> [WHAT YOU HAVE TO DO]: Going down the data below, set down exactly the line with "[cite: BenfattoGiulianiMastropietro2006, §2.8" and each line after it through the line with "klEngM₃ β U L ≤ M →"; no other lines.

Collected data

*** Begin section ***

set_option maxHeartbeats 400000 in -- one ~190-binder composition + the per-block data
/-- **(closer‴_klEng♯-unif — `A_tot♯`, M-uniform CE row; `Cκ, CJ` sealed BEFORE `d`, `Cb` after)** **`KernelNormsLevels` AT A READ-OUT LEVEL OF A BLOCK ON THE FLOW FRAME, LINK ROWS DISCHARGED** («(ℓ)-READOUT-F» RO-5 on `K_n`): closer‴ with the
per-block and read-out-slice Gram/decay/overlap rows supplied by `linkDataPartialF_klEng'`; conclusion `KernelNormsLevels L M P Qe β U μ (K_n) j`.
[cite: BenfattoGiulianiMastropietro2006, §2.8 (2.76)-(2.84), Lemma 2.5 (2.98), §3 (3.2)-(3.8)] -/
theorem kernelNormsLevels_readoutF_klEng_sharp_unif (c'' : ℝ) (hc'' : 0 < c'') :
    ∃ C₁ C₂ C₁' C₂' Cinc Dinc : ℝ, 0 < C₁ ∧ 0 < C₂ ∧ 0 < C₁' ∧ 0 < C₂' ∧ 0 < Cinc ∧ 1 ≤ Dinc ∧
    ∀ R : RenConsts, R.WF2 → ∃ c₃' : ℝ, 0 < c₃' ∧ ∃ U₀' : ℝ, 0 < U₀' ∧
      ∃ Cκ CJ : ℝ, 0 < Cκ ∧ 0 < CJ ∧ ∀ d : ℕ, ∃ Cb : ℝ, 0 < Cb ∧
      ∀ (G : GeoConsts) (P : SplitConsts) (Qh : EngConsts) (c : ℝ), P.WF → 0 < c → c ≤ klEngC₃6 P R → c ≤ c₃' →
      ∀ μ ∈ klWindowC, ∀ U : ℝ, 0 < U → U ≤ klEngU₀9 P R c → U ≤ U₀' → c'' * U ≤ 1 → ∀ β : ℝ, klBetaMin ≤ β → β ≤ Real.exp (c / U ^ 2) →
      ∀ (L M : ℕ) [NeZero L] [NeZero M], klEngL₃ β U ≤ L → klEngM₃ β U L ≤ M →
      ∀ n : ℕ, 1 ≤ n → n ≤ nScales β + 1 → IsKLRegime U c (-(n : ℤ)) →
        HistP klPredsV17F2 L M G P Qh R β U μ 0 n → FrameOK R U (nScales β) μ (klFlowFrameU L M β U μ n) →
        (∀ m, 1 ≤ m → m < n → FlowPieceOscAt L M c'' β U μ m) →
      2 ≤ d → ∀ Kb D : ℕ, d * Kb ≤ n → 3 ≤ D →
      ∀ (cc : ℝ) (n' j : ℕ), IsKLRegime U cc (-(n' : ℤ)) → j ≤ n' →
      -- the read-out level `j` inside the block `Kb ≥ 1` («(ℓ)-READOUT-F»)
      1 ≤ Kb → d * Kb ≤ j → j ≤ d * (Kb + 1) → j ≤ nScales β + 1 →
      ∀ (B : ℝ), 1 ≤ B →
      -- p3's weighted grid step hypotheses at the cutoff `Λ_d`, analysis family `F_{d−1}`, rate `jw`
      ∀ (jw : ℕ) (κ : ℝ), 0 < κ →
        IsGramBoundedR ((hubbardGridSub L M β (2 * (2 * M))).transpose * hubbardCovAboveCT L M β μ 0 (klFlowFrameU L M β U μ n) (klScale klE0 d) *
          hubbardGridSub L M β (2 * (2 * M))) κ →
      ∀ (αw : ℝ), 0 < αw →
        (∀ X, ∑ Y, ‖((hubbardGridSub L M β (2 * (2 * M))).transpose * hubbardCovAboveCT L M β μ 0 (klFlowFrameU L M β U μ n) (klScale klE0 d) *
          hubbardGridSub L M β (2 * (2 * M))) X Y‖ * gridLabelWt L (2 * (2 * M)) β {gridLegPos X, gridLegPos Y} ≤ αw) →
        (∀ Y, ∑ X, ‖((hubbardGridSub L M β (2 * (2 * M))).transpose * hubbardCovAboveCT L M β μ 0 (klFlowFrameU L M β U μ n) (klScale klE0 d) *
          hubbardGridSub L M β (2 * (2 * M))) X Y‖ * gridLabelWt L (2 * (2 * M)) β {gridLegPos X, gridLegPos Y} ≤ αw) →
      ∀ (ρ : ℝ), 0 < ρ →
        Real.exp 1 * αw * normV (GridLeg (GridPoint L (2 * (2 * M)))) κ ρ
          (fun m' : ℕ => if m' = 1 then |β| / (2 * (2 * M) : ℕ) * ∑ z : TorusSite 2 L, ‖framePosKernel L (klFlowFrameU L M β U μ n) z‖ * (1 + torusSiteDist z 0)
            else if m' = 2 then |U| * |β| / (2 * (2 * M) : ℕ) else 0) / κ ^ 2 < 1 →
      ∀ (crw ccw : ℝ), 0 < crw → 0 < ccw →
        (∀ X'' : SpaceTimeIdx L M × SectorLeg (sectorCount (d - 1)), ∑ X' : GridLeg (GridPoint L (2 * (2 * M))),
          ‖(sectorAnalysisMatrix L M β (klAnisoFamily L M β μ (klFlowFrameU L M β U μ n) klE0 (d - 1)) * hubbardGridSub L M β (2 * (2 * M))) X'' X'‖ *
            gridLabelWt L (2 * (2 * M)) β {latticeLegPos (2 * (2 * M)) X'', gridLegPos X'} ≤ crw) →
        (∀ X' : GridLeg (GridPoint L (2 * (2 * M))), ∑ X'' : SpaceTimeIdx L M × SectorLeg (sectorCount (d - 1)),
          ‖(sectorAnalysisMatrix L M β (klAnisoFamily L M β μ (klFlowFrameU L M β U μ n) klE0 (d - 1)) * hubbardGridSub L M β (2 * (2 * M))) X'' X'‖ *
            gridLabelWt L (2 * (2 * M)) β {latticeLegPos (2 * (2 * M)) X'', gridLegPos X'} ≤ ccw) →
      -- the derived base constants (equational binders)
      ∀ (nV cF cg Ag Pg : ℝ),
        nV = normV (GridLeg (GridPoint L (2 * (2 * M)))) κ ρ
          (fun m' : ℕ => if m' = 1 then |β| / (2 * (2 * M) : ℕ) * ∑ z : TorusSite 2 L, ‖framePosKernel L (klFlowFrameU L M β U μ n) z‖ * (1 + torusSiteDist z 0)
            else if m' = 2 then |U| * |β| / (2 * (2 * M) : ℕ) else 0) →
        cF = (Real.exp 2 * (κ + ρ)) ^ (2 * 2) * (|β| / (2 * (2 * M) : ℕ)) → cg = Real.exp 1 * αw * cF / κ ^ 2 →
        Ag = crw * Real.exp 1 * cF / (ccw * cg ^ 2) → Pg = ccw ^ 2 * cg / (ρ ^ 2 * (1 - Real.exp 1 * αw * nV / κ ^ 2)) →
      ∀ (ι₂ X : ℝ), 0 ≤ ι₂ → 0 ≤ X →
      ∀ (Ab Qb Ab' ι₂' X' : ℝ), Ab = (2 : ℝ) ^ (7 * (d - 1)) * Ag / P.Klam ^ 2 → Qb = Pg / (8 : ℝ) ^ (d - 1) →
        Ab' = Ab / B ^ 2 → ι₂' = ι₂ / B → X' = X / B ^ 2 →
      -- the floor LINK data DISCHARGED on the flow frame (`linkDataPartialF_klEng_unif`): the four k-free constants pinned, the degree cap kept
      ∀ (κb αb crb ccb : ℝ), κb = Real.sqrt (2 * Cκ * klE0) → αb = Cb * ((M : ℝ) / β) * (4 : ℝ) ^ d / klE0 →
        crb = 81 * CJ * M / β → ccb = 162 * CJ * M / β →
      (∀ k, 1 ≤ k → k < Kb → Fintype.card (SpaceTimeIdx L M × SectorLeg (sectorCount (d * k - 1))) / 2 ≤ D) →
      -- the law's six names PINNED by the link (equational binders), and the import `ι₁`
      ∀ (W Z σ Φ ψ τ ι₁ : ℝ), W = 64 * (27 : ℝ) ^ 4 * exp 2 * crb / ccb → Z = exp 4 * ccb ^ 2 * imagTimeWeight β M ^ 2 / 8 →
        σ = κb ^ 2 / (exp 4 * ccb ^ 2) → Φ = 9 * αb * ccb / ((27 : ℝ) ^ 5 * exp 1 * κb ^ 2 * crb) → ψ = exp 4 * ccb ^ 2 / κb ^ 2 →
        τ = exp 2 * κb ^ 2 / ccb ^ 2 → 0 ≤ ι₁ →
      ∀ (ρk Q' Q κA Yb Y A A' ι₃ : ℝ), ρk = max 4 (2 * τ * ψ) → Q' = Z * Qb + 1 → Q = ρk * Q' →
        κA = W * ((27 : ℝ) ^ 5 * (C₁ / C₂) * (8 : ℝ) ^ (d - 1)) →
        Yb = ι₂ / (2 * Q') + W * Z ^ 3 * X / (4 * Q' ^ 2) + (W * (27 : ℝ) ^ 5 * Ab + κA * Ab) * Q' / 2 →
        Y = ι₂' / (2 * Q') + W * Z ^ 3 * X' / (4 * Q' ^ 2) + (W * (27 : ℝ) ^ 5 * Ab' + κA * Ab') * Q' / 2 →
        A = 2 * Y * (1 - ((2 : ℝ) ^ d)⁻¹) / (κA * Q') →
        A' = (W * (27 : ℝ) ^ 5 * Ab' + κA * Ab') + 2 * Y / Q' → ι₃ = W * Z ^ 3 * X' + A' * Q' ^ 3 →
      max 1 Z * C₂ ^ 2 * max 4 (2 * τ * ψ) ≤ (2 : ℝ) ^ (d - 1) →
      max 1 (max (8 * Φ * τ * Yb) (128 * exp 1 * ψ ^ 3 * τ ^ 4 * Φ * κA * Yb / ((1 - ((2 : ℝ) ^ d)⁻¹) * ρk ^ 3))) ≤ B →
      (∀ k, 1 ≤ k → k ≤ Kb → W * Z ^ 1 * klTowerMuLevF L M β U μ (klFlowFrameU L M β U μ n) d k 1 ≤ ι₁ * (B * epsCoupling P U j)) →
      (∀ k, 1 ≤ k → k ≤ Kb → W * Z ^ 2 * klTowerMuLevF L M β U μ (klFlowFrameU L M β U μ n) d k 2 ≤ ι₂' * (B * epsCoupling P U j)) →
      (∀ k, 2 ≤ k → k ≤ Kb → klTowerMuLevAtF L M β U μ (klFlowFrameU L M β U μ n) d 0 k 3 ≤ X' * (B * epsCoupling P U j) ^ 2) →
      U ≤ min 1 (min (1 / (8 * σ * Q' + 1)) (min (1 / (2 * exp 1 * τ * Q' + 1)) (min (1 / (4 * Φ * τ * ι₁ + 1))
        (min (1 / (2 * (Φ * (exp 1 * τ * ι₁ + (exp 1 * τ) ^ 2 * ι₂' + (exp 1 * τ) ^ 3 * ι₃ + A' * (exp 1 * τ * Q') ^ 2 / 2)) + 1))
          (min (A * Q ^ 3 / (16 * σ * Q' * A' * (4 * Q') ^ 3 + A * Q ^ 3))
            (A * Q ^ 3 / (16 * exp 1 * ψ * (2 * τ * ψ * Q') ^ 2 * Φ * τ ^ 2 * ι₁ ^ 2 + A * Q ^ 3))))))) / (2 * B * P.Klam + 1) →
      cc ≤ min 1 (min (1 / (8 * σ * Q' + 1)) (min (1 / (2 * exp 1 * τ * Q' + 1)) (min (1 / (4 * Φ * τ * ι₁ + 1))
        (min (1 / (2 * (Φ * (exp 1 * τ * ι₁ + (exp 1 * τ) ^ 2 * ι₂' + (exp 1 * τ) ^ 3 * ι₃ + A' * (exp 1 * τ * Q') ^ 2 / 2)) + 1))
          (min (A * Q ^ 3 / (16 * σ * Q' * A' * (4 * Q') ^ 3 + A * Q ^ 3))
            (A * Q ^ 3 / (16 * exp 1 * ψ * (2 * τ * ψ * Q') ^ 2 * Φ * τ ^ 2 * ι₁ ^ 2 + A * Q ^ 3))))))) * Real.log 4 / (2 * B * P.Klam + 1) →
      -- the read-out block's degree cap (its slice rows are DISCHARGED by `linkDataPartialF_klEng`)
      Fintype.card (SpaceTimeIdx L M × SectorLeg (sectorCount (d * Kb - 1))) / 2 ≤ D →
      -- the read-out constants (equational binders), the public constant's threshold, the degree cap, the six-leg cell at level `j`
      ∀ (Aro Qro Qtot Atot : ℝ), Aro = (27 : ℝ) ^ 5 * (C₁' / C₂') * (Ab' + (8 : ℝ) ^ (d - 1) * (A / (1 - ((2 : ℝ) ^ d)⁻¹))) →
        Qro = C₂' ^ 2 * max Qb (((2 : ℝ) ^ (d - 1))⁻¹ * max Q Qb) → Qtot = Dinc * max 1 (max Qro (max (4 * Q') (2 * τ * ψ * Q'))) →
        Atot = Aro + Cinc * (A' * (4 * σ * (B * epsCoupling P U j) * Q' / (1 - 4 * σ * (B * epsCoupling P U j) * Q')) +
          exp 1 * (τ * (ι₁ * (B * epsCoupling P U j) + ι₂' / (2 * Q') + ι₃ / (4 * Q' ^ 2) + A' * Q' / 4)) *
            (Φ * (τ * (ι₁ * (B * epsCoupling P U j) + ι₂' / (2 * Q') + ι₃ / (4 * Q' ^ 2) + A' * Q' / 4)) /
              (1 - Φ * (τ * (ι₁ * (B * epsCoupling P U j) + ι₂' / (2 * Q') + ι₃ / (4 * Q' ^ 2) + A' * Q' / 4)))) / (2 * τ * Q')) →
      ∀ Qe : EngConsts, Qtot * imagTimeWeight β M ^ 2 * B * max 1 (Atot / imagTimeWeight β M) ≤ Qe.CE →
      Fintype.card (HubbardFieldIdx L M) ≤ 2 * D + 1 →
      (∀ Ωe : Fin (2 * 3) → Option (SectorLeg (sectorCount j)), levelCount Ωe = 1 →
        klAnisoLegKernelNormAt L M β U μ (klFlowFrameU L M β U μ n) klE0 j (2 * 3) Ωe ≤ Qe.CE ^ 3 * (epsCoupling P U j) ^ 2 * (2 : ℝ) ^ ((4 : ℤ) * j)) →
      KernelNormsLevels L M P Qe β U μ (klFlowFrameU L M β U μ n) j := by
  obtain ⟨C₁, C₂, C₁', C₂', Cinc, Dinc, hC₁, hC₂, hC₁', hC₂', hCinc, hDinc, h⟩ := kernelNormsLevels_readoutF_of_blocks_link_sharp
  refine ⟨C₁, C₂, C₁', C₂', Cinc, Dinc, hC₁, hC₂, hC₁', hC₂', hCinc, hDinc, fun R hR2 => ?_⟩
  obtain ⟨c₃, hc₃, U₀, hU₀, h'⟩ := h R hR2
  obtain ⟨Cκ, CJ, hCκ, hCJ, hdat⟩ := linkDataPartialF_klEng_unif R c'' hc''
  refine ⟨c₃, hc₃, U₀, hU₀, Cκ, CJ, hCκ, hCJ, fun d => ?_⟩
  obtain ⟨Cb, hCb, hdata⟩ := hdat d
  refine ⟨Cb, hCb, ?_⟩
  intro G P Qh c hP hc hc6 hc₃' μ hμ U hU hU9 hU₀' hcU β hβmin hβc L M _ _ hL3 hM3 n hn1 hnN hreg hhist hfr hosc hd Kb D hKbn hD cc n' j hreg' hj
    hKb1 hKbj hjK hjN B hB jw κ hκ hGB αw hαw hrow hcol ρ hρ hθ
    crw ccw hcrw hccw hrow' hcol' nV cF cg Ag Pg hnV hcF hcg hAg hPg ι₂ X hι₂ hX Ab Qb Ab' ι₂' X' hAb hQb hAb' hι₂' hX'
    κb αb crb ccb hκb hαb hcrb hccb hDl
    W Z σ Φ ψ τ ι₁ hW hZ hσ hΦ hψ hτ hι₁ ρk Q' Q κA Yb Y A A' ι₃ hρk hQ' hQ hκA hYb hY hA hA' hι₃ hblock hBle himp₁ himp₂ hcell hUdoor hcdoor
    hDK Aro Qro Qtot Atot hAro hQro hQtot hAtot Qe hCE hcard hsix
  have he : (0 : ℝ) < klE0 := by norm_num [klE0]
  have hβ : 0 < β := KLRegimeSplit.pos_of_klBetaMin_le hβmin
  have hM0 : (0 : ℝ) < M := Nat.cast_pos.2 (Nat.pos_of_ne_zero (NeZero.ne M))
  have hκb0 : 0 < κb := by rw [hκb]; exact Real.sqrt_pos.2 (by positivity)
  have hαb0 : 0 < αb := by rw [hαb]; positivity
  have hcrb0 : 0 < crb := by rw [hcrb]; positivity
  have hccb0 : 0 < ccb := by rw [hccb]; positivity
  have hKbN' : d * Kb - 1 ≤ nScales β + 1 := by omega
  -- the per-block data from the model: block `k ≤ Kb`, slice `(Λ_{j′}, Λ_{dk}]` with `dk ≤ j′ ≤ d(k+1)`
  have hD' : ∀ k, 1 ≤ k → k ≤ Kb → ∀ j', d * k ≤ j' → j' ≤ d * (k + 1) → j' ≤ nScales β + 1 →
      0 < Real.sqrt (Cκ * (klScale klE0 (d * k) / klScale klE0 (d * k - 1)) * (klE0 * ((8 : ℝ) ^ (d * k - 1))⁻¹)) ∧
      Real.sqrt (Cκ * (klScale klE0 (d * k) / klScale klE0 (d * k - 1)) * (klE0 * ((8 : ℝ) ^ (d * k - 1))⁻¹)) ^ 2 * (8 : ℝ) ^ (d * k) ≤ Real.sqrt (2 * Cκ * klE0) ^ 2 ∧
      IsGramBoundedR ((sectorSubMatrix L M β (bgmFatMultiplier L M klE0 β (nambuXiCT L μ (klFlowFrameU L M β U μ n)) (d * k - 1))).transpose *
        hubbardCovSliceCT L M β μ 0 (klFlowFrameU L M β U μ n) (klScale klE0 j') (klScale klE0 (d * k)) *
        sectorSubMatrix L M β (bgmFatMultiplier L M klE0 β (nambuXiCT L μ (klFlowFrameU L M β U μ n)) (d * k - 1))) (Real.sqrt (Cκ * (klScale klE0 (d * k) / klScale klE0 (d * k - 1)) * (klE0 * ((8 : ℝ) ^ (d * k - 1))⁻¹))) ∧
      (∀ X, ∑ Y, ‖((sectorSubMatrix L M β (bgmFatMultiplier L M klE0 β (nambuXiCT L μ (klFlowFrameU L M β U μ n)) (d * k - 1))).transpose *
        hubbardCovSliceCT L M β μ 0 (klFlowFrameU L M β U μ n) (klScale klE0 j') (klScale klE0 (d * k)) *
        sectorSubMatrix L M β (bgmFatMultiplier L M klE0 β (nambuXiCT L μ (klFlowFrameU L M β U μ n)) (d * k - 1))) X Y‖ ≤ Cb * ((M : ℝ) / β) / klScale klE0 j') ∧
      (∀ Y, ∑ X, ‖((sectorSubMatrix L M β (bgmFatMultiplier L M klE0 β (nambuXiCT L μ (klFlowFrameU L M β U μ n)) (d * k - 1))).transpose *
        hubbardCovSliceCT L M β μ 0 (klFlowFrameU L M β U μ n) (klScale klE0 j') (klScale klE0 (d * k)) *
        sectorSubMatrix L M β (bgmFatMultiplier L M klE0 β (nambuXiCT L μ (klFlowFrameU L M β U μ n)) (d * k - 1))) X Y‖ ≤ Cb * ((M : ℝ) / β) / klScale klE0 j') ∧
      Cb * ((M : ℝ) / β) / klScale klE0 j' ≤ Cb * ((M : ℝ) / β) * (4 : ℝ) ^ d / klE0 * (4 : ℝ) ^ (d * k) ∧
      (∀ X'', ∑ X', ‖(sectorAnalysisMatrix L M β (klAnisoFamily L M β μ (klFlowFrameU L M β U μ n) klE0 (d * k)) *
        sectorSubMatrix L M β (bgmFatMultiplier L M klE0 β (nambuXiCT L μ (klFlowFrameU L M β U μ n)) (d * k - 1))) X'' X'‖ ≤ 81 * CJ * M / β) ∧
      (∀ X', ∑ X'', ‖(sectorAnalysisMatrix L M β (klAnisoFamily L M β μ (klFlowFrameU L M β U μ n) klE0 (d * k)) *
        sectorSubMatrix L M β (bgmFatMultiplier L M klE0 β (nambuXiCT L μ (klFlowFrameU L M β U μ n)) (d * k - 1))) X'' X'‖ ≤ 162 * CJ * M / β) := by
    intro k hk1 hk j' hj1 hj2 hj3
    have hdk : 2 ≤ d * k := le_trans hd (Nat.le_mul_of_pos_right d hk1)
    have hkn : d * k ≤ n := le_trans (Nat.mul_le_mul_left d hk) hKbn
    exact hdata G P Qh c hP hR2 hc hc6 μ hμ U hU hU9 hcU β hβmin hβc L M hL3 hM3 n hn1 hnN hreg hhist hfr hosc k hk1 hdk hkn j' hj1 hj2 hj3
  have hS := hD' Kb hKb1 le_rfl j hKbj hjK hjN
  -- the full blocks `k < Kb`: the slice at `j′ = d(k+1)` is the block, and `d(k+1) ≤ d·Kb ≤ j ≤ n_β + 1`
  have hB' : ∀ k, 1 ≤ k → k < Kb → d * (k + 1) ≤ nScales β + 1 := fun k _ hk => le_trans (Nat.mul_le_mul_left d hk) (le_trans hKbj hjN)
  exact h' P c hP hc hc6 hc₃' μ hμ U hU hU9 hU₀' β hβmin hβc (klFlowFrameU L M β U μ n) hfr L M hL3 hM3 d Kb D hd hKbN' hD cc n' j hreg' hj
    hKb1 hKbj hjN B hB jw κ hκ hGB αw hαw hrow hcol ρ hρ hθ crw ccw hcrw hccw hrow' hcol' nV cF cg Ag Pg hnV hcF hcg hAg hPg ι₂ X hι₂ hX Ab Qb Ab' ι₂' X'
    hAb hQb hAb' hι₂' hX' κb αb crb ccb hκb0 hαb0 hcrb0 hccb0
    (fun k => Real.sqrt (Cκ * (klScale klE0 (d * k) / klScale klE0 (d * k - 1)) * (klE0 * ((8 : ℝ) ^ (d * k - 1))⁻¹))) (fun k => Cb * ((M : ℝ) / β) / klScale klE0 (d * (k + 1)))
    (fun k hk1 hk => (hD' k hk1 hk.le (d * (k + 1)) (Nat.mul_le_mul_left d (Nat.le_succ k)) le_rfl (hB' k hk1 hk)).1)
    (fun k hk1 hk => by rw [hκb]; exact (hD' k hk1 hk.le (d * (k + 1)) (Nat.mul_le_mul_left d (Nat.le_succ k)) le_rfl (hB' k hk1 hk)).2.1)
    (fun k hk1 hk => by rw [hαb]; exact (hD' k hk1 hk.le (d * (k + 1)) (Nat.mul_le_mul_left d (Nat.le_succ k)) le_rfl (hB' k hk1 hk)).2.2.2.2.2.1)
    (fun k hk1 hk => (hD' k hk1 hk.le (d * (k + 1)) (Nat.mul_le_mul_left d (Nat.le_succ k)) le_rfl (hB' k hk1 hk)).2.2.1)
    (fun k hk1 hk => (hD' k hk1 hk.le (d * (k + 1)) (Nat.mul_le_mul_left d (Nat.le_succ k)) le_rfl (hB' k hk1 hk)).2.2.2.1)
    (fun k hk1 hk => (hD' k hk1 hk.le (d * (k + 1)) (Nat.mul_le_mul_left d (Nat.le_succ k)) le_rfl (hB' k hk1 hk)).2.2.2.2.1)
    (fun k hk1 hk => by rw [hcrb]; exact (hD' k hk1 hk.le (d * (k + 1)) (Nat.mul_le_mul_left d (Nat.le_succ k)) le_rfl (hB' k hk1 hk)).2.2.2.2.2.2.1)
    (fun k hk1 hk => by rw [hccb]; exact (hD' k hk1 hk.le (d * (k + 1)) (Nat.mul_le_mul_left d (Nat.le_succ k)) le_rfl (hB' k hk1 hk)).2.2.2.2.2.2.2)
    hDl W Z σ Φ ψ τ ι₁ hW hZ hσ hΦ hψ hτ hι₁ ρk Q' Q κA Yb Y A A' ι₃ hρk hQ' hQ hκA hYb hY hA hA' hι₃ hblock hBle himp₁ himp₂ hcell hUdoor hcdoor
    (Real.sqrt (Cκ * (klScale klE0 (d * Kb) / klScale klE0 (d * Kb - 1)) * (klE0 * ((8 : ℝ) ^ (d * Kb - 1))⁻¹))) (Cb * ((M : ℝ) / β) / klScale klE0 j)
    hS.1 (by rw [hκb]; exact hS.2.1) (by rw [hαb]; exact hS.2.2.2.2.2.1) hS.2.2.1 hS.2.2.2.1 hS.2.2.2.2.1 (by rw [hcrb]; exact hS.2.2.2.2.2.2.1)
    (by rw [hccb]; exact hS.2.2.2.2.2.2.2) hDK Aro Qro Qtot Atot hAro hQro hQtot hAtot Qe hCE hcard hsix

*** End section ***

> [RESULT FOR THIS EXERCISE]:
[cite: BenfattoGiulianiMastropietro2006, §2.8 (2.76)-(2.84), Lemma 2.5 (2.98), §3 (3.2)-(3.8)] -/
theorem kernelNormsLevels_readoutF_klEng_sharp_unif (c'' : ℝ) (hc'' : 0 < c'') :
    ∃ C₁ C₂ C₁' C₂' Cinc Dinc : ℝ, 0 < C₁ ∧ 0 < C₂ ∧ 0 < C₁' ∧ 0 < C₂' ∧ 0 < Cinc ∧ 1 ≤ Dinc ∧
    ∀ R : RenConsts, R.WF2 → ∃ c₃' : ℝ, 0 < c₃' ∧ ∃ U₀' : ℝ, 0 < U₀' ∧
      ∃ Cκ CJ : ℝ, 0 < Cκ ∧ 0 < CJ ∧ ∀ d : ℕ, ∃ Cb : ℝ, 0 < Cb ∧
      ∀ (G : GeoConsts) (P : SplitConsts) (Qh : EngConsts) (c : ℝ), P.WF → 0 < c → c ≤ klEngC₃6 P R → c ≤ c₃' →
      ∀ μ ∈ klWindowC, ∀ U : ℝ, 0 < U → U ≤ klEngU₀9 P R c → U ≤ U₀' → c'' * U ≤ 1 → ∀ β : ℝ, klBetaMin ≤ β → β ≤ Real.exp (c / U ^ 2) →
      ∀ (L M : ℕ) [NeZero L] [NeZero M], klEngL₃ β U ≤ L → klEngM₃ β U L ≤ M →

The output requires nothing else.